前回のコラムには各所でいろいろな反響があった。皆さまには厚く御礼申し上げるところだが、一方で「原油価格高騰の主な要因は投機にある」という説が広く流布していることを知った。政治家やマスコミがスケープゴートをつくり上げるのは世の常だが、学者や研究者がいい加減な議論を吹聴するのには驚くばかり。そこで今回はいくつかのポイントについてさらに説明を加えたい。
先物市場には価格高騰の「演出」は無理
(1)原油(現物)の売買には輸送費や保管料などのさまざまなコストがかかるので、投機筋は原則的に先物のみ売買する。原油(現物)を売買しないのだから、原油価格に直接的な影響を与えることはない。

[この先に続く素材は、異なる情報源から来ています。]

import Summits.BirchSwinnertonDyer.BirchSwinnertonDyer.Theorems.EisensteinPrimesLocalBalanceAtGoodPlace
import HarnessLib

/-!
# Crux 3 `MazurMCOnCellB` (stmt-BirchSwinnertonDyer-19033), line `twistback` v12 — lane ISO-3b:
# the sub-row datum of the registered stub has a CANONICAL `S₀` (= the bad places `≠ 3`)

Width seat bsd-line-x2-p1-w7 (gen 4), cell `bsd-eis` (run/shared/lean/pub/bsd-eis/), 2026-08-29; sequel of
`…EisensteinPrimesLocalBalanceAtGoodPlace` (ISO-3: Greenberg–Vatsal Prop. (2.4) at a good place). HONEST FRAMING: TOOL
THEOREMS ONLY (no `def`, no named fact, no `sorry`); `--supports` stmt-BirchSwinnertonDyer-19033; closes no stub; no
summit statement, no Mazur main conjecture, no BSD is proved for any curve; 0 cells / labels / stubs / tiers move.

The first (negated) hypothesis of `stub_offSubrow_connectedShaUnitOrPartner` (twistback v12, VERBATIM v5–v12) quantifies
over a finite set `S₀` of places `∌ (3)` off which the curve is good — so `S₀` CONTAINS the bad places `≠ 3` and MAY
contain good ones. By ISO-3 (`balance_iff_sdiff_of_good`: at a good place the summand equals `δ`) the good places are
idle: the datum holds iff it holds with `S₀` = EXACTLY the bad places other than `(3)`.

* `subrowDatum_iff_canonical` — «datum» ↔ «datum with the extra clause `∀ v ∈ S₀, ¬ W.HasGoodReductionAt v`»;
* `subrowDatum_canonical` — the forward direction alone (what consumers use: every kernel evaluation of the identity,
  `…SubrowReducedBalance` / `…UnramifiedAtMultiplicativePlace` / `…LocalBalanceAtUnramifiedPlace`, assumes the places of
  `S₀` are multiplicative or additive).

References: [GreenbergVatsal2000] §2 Prop. (2.4) p. 22, §3 (28) p. 42.
-/

set_option autoImplicit false

-- `Summit.BirchSwinnertonDyer.BirchSwinnertonDyer.…`: the summit and its single sub-problem share a name.
set_option linter.dupNamespace false

noncomputable section

open scoped Classical

open NumberField IsDedekindDomain Field WeierstrassCurve
  Literature.NumberTheory.EllipticCurves Literature.NumberTheory.GaloisRepresentations
  Literature.NumberTheory.EllipticCurves.GreenbergVatsal2000
  Literature.NumberTheory.EllipticCurves.Rank1Residual
  Summit.BirchSwinnertonDyer.Rank1Residual.X2
  Summit.BirchSwinnertonDyer.BirchSwinnertonDyer.Theorems.EisensteinPrimesLocalBalanceAtGoodPlace

namespace Summit.BirchSwinnertonDyer.BirchSwinnertonDyer.Theorems.EisensteinPrimesMazurMCOnCellBTwistbackSubrowDatumCanonical

variable {W : WeierstrassCurve ℚ} [W.IsElliptic]

/-- **CANONICAL `S₀`.** The sub-row datum of the registered stub (VERBATIM) holds iff it holds with `S₀` consisting of
BAD places only (hence `S₀` = exactly the bad places other than `(3)`): drop the good places of `S₀`
(`balance_iff_sdiff_of_good`), they stay good outside. [cite: GreenbergVatsal2000, §2 Prop. (2.4) (p. 22) and §3 (28) p. 42] -/
theorem subrowDatum_iff_canonical (q : ℕ) :
    (q = 3 ∧ ¬ W.HasSplitMultiplicativeReductionAtPrime 3 ∧
      ∃ (Φ₀ : AddSubgroup (geomTorsion W (3 : ℤ))) (m : ℕ) (_ : NeZero m) (φ : DirichletCharacter (ZMod 3) m)
        (d : ℕ) (_ : NeZero d) (ψ : DirichletCharacter (ZMod 3) d) (S₀ : Finset (HeightOneSpectrum (𝓞 ℚ))),
        IsRationalLine W 3 Φ₀ ∧ φ.IsPrimitive ∧ ψ.IsPrimitive ∧
        (∀ (σ : absoluteGaloisGroup ℚ), ∀ P ∈ Φ₀,
          σ • P = (φ ((modNCyclotomicCharacter ℚ m σ : (ZMod m)ˣ) : ZMod m)).val • P) ∧
        (∀ (σ : absoluteGaloisGroup ℚ) (P : geomTorsion W (3 : ℤ)),
          σ • P - (ψ ((modNCyclotomicCharacter ℚ d σ : (ZMod d)ˣ) : ZMod d)).val • P ∈ Φ₀) ∧
        (∀ v ∈ S₀, ((3 : ℕ) : 𝓞 ℚ) ∉ v.asIdeal) ∧
        (∀ v : HeightOneSpectrum (𝓞 ℚ), v ∉ S₀ → ((3 : ℕ) : 𝓞 ℚ) ∉ v.asIdeal → W.HasGoodReductionAt v) ∧
        1 + ∑ v ∈ S₀, delta W 3 v =
          ∑ v ∈ S₀, ((if φ (Rat.HeightOneSpectrum.natGenerator v : ZMod m) =
                (Rat.HeightOneSpectrum.natGenerator v : ZMod 3)
              then sFactor 3 (Rat.HeightOneSpectrum.natGenerator v) else 0) +
            (if ψ (Rat.HeightOneSpectrum.natGenerator v : ZMod d) =
                (Rat.HeightOneSpectrum.natGenerator v : ZMod 3)
              then sFactor 3 (Rat.HeightOneSpectrum.natGenerator v) else 0))) ↔
    (q = 3 ∧ ¬ W.HasSplitMultiplicativeReductionAtPrime 3 ∧
      ∃ (Φ₀ : AddSubgroup (geomTorsion W (3 : ℤ))) (m : ℕ) (_ : NeZero m) (φ : DirichletCharacter (ZMod 3) m)
        (d : ℕ) (_ : NeZero d) (ψ : DirichletCharacter (ZMod 3) d) (S₀ : Finset (HeightOneSpectrum (𝓞 ℚ))),
        IsRationalLine W 3 Φ₀ ∧ φ.IsPrimitive ∧ ψ.IsPrimitive ∧
        (∀ (σ : absoluteGaloisGroup ℚ), ∀ P ∈ Φ₀,
          σ • P = (φ ((modNCyclotomicCharacter ℚ m σ : (ZMod m)ˣ) : ZMod m)).val • P) ∧
        (∀ (σ : absoluteGaloisGroup ℚ) (P : geomTorsion W (3 : ℤ)),
          σ • P - (ψ ((modNCyclotomicCharacter ℚ d σ : (ZMod d)ˣ) : ZMod d)).val • P ∈ Φ₀) ∧
        (∀ v ∈ S₀, ((3 : ℕ) : 𝓞 ℚ) ∉ v.asIdeal) ∧
        (∀ v : HeightOneSpectrum (𝓞 ℚ), v ∉ S₀ → ((3 : ℕ) : 𝓞 ℚ) ∉ v.asIdeal → W.HasGoodReductionAt v) ∧
        (∀ v ∈ S₀, ¬ W.HasGoodReductionAt v) ∧
        1 + ∑ v ∈ S₀, delta W 3 v =
          ∑ v ∈ S₀, ((if φ (Rat.HeightOneSpectrum.natGenerator v : ZMod m) =
                (Rat.HeightOneSpectrum.natGenerator v : ZMod 3)
              then sFactor 3 (Rat.HeightOneSpectrum.natGenerator v) else 0) +
            (if ψ (Rat.HeightOneSpectrum.natGenerator v : ZMod d) =
                (Rat.HeightOneSpectrum.natGenerator v : ZMod 3)
              then sFactor 3 (Rat.HeightOneSpectrum.natGenerator v) else 0))) := by
  constructor
  · rintro ⟨hq, hns, Φ₀, m, _, φ, d, _, ψ, S₀, hΦ, hφ, hψ, hφ0, hψ0, hS3, hgood, hbal⟩
    -- drop the good places `T` of `S₀`
    set T : Finset (HeightOneSpectrum (𝓞 ℚ)) := S₀.filter (fun v ↦ W.HasGoodReductionAt v) with hT
    have hTS : T ⊆ S₀ := Finset.filter_subset _ _
    have hTgood : ∀ v ∈ T, W.HasGoodReductionAt v := fun v hv ↦ (Finset.mem_filter.mp hv).2
    refine ⟨hq, hns, Φ₀, m, inferInstance, φ, d, inferInstance, ψ, S₀ \ T, hΦ, hφ, hψ, hφ0, hψ0,
      fun v hv ↦ hS3 v (Finset.sdiff_subset hv), ?_, ?_, ?_⟩
    · intro v hv h3
      by_cases hvS : v ∈ S₀
      · have hvT : v ∈ T := by
          by_contra hvT
          exact hv (Finset.mem_sdiff.mpr ⟨hvS, hvT⟩)
        exact hTgood v hvT
      · exact hgood v hvS h3
    · intro v hv hgv
      obtain ⟨hvS, hvT⟩ := Finset.mem_sdiff.mp hv
      exact hvT (Finset.mem_filter.mpr ⟨hvS, hgv⟩)
    · exact (balance_iff_sdiff_of_good hΦ hφ hψ hφ0 hψ0 hTS hS3 hTgood 1).mp hbal
  · rintro ⟨hq, hns, Φ₀, m, _, φ, d, _, ψ, S₀, hΦ, hφ, hψ, hφ0, hψ0, hS3, hgood, -, hbal⟩
    exact ⟨hq, hns, Φ₀, m, inferInstance, φ, d, inferInstance, ψ, S₀, hΦ, hφ, hψ, hφ0, hψ0, hS3, hgood, hbal⟩

/-- **The canonical form, forward direction**: from the VERBATIM datum, the datum whose `S₀` consists of bad places only
— the shape every kernel evaluation of the identity assumes (`S₀ = M ∪ A`, multiplicative and additive places).
[cite: GreenbergVatsal2000, §2 Prop. (2.4) (p. 22) and §3 (28) p. 42] -/
theorem subrowDatum_canonical (q : ℕ)
    (hD : q = 3 ∧ ¬ W.HasSplitMultiplicativeReductionAtPrime 3 ∧
      ∃ (Φ₀ : AddSubgroup (geomTorsion W (3 : ℤ))) (m : ℕ) (_ : NeZero m) (φ : DirichletCharacter (ZMod 3) m)
        (d : ℕ) (_ : NeZero d) (ψ : DirichletCharacter (ZMod 3) d) (S₀ : Finset (HeightOneSpectrum (𝓞 ℚ))),
        IsRationalLine W 3 Φ₀ ∧ φ.IsPrimitive ∧ ψ.IsPrimitive ∧
        (∀ (σ : absoluteGaloisGroup ℚ), ∀ P ∈ Φ₀,
          σ • P = (φ ((modNCyclotomicCharacter ℚ m σ : (ZMod m)ˣ) : ZMod m)).val • P) ∧
        (∀ (σ : absoluteGaloisGroup ℚ) (P : geomTorsion W (3 : ℤ)),
          σ • P - (ψ ((modNCyclotomicCharacter ℚ d σ : (ZMod d)ˣ) : ZMod d)).val • P ∈ Φ₀) ∧
        (∀ v ∈ S₀, ((3 : ℕ) : 𝓞 ℚ) ∉ v.asIdeal) ∧
        (∀ v : HeightOneSpectrum (𝓞 ℚ), v ∉ S₀ → ((3 : ℕ) : 𝓞 ℚ) ∉ v.asIdeal → W.HasGoodReductionAt v) ∧
        1 + ∑ v ∈ S₀, delta W 3 v =
          ∑ v ∈ S₀, ((if φ (Rat.HeightOneSpectrum.natGenerator v : ZMod m) =
                (Rat.HeightOneSpectrum.natGenerator v : ZMod 3)
              then sFactor 3 (Rat.HeightOneSpectrum.natGenerator v) else 0) +
            (if ψ (Rat.HeightOneSpectrum.natGenerator v : ZMod d) =
                (Rat.HeightOneSpectrum.natGenerator v : ZMod 3)
              then sFactor 3 (Rat.HeightOneSpectrum.natGenerator v) else 0))) :
    ∃ (Φ₀ : AddSubgroup (geomTorsion W (3 : ℤ))) (m : ℕ) (_ : NeZero m) (φ : DirichletCharacter (ZMod 3) m)
        (d : ℕ) (_ : NeZero d) (ψ : DirichletCharacter (ZMod 3) d) (S₀ : Finset (HeightOneSpectrum (𝓞 ℚ))),
        IsRationalLine W 3 Φ₀ ∧ φ.IsPrimitive ∧ ψ.IsPrimitive ∧
        (∀ (σ : absoluteGaloisGroup ℚ), ∀ P ∈ Φ₀,
          σ • P = (φ ((modNCyclotomicCharacter ℚ m σ : (ZMod m)ˣ) : ZMod m)).val • P) ∧
        (∀ (σ : absoluteGaloisGroup ℚ) (P : geomTorsion W (3 : ℤ)),
          σ • P - (ψ ((modNCyclotomicCharacter ℚ d σ : (ZMod d)ˣ) : ZMod d)).val • P ∈ Φ₀) ∧
        (∀ v ∈ S₀, ((3 : ℕ) : 𝓞 ℚ) ∉ v.asIdeal) ∧
        (∀ v : HeightOneSpectrum (𝓞 ℚ), v ∉ S₀ → ((3 : ℕ) : 𝓞 ℚ) ∉ v.asIdeal → W.HasGoodReductionAt v) ∧
        (∀ v ∈ S₀, ¬ W.HasGoodReductionAt v) ∧
        1 + ∑ v ∈ S₀, delta W 3 v =
          ∑ v ∈ S₀, ((if φ (Rat.HeightOneSpectrum.natGenerator v : ZMod m) =
                (Rat.HeightOneSpectrum.natGenerator v : ZMod 3)
              then sFactor 3 (Rat.HeightOneSpectrum.natGenerator v) else 0) +
            (if ψ (Rat.HeightOneSpectrum.natGenerator v : ZMod d) =
                (Rat.HeightOneSpectrum.natGenerator v : ZMod 3)
              then sFactor 3 (Rat.HeightOneSpectrum.natGenerator v) else 0)) :=
  ((subrowDatum_iff_canonical q).mp hD).2.2

end Summit.BirchSwinnertonDyer.BirchSwinnertonDyer.Theorems.EisensteinPrimesMazurMCOnCellBTwistbackSubrowDatumCanonical

end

(2)では、原油(現物)を買い占めたために価格が上がったのか?
これも違う。過去2年間の統計をみると、経済協力開発機構(OECD)の原油在庫はむしろ着実に減少傾向にある。
(3)先物は原油価格の変動率を上昇させているのか?
この答えもノー。原油先物市場のような効率的な市場では、誰かが先物価格を吊り上げようとしても、他の参加者がそれを即座に察知して価格は実需を反映するレベルに戻る。しかも先物取引市場では持ち高制限などのさまざまな規制によって、たとえば一部の大口投資家が意図的に莫大な資金を買い入れるというような不正な取引がないよう、取引所が常に監視しているため、市場を煽るような売買はまずできない。数か月にわたり一本調子で上昇するような相場を、先物市場が演出することなどとても不可能なわけだ。
(4)逆に、先物が存在しない市場はどうか。たとえば玉ねぎの価格は暴騰と暴落を繰り返している。2006年10月から2007年4月に400%上がったと思ったら、2008年3月に96%下落し、また2008年4月までに300%上がった。どちらがマシな市場かは明らかであろう。